- [The problem]
Check which lines in the records hold "HydrodynamicLimit" and report how many there are, with no other text.
+ + +
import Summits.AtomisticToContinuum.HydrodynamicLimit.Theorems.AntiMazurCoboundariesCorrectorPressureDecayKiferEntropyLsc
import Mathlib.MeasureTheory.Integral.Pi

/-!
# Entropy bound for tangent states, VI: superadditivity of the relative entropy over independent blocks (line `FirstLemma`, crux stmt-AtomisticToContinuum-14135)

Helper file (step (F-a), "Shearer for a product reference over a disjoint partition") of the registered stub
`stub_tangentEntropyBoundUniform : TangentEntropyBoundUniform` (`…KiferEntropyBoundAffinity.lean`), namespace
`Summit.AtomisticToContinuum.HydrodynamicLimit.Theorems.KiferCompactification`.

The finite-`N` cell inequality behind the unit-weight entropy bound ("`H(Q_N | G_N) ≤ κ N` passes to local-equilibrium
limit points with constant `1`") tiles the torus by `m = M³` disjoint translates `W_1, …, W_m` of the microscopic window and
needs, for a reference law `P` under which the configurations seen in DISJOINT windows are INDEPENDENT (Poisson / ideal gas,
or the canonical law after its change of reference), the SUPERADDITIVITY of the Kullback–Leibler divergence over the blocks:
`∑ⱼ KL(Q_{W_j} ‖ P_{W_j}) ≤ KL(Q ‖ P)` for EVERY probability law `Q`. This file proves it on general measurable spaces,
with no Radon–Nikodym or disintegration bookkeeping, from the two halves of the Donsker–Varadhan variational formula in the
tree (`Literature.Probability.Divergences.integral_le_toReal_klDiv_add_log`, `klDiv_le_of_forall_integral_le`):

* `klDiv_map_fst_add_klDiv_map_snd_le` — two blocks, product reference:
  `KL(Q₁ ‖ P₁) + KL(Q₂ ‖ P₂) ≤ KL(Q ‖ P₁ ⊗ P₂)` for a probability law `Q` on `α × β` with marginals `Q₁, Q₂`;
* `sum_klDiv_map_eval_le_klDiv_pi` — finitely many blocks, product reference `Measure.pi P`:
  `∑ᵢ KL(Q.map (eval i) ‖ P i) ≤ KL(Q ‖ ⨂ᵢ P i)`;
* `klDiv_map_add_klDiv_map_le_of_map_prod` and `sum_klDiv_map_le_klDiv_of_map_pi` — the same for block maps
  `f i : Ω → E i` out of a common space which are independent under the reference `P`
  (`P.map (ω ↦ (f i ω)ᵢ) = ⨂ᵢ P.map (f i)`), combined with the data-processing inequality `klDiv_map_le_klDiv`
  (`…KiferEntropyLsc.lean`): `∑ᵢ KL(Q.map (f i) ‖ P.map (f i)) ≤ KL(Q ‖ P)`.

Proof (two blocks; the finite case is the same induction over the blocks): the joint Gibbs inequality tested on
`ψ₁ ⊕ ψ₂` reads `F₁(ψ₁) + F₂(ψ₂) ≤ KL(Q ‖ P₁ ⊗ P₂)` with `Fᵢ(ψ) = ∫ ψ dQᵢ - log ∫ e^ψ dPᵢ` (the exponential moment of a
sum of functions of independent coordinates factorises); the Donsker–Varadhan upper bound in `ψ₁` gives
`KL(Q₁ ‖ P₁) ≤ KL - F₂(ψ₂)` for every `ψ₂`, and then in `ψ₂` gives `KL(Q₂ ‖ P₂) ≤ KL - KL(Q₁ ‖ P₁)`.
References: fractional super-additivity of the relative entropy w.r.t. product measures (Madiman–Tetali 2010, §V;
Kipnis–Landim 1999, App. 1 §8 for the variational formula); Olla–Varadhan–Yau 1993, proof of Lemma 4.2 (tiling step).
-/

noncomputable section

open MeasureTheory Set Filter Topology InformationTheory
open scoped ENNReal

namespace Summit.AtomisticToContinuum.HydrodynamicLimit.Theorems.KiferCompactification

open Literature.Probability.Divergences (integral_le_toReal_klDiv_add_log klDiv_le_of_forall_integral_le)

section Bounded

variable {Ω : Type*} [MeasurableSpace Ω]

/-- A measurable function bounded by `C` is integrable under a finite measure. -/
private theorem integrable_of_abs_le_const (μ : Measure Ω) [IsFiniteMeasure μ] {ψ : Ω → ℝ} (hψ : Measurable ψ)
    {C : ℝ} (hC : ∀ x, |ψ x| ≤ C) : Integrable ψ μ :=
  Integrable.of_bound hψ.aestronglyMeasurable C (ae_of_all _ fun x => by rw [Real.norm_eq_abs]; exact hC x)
+ + +
- [Response]
3